*INSTRUCTIONS TO FOLLOW*: Would you count the lines in the entries below that contain "HistoryRPExtension"? Reply with the number only.

[Dataset records]
-- Opening Marker --
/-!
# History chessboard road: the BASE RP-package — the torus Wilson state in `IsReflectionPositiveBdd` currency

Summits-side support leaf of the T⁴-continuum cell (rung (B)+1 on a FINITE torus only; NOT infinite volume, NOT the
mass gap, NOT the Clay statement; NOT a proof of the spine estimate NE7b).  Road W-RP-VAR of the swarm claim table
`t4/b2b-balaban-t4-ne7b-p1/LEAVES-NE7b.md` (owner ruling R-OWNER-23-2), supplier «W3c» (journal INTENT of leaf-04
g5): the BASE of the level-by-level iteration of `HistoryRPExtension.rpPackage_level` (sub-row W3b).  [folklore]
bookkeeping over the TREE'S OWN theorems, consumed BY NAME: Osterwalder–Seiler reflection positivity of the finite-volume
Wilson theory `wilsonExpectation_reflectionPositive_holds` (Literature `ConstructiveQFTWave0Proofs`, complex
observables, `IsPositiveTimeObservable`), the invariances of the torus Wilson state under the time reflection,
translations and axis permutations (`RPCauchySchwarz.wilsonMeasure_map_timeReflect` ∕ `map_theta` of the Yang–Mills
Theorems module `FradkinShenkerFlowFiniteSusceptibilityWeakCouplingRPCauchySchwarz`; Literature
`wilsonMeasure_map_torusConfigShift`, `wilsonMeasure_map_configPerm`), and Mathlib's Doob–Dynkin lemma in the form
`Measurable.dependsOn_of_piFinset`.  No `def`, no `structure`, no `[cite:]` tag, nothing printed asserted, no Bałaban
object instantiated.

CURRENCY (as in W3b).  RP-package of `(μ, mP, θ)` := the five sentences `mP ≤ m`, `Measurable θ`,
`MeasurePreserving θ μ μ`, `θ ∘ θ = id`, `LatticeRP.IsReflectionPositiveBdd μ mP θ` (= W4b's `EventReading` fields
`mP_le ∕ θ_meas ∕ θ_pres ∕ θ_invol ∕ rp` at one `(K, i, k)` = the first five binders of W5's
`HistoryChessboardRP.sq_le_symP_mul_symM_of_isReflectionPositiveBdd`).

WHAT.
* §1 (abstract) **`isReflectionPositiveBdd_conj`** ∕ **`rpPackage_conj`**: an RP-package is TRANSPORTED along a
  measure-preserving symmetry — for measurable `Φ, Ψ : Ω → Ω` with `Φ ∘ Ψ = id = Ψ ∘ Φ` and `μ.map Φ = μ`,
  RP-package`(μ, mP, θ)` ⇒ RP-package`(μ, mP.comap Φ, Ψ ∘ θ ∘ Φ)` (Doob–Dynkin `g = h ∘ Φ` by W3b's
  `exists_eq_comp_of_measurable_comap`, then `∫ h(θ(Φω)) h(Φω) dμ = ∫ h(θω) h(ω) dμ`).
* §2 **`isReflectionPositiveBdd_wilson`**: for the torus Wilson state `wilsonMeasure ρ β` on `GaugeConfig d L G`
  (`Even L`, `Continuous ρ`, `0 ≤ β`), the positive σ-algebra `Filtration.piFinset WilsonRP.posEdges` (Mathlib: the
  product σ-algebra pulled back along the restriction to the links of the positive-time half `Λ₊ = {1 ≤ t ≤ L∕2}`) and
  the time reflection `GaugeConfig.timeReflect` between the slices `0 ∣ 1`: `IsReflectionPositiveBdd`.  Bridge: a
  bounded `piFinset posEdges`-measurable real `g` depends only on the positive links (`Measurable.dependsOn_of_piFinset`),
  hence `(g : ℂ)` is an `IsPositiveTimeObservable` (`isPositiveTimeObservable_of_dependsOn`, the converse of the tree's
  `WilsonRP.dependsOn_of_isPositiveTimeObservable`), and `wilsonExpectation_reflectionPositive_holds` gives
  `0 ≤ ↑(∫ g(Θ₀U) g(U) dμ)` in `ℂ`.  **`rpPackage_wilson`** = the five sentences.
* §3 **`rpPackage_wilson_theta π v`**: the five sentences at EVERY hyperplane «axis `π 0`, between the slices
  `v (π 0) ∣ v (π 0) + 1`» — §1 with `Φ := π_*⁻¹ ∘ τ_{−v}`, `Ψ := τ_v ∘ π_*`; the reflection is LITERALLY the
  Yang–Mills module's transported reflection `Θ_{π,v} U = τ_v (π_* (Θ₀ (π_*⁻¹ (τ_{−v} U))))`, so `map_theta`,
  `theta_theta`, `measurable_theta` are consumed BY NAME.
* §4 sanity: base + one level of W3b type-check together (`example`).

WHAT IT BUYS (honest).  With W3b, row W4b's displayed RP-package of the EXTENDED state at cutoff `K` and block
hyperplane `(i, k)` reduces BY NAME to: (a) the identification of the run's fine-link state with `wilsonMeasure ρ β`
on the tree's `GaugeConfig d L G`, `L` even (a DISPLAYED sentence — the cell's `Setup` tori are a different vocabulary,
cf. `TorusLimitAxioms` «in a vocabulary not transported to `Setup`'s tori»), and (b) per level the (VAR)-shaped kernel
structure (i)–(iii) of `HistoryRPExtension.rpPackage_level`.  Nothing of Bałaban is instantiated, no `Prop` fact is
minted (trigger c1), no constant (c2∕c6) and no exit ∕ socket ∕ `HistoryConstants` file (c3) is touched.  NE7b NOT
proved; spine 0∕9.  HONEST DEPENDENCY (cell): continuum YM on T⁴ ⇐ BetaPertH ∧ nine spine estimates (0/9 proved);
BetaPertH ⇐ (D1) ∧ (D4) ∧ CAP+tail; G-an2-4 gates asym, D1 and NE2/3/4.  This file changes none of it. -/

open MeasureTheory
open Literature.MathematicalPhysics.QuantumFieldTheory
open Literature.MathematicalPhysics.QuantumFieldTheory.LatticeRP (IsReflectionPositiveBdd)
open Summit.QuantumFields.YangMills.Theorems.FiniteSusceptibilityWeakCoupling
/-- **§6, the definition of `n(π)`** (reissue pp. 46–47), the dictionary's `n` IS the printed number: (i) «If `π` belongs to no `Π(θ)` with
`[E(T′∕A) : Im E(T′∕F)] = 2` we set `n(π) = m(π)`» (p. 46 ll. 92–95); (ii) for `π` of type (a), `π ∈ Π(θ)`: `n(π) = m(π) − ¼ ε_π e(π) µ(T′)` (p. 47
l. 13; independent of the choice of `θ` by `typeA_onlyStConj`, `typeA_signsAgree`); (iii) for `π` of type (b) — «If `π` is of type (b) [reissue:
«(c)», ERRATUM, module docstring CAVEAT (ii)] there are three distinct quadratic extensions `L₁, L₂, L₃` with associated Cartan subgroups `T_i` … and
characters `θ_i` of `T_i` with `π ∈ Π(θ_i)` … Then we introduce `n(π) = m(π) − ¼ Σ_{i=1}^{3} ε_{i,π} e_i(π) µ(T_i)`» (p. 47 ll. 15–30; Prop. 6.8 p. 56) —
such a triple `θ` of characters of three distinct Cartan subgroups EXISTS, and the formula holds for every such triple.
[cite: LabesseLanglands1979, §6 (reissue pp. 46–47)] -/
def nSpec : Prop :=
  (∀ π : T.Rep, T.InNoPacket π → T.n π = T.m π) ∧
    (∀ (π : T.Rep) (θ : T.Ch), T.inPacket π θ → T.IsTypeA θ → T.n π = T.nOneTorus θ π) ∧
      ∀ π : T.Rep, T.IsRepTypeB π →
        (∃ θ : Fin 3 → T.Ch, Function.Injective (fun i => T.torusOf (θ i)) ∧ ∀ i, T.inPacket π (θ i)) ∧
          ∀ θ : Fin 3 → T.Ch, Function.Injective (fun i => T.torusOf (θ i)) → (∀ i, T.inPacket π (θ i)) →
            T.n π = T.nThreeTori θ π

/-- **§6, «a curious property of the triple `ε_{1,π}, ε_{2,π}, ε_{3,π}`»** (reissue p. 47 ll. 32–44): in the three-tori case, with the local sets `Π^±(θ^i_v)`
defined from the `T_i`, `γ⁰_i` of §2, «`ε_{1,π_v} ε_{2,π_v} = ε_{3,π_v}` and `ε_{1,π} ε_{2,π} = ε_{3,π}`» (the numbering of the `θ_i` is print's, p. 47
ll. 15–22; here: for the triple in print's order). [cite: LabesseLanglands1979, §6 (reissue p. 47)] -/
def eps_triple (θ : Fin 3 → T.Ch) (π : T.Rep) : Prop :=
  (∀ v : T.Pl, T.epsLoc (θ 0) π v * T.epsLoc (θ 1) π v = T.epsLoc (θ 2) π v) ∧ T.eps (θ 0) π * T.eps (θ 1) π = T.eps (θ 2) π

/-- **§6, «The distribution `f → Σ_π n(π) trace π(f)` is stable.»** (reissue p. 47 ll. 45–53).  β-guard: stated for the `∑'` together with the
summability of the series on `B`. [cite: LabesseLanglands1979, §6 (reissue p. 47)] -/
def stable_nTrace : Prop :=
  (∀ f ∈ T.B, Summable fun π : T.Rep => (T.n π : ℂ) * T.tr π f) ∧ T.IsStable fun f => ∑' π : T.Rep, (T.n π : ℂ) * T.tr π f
-- Closing Marker --
*TASK OUTPUT*: 2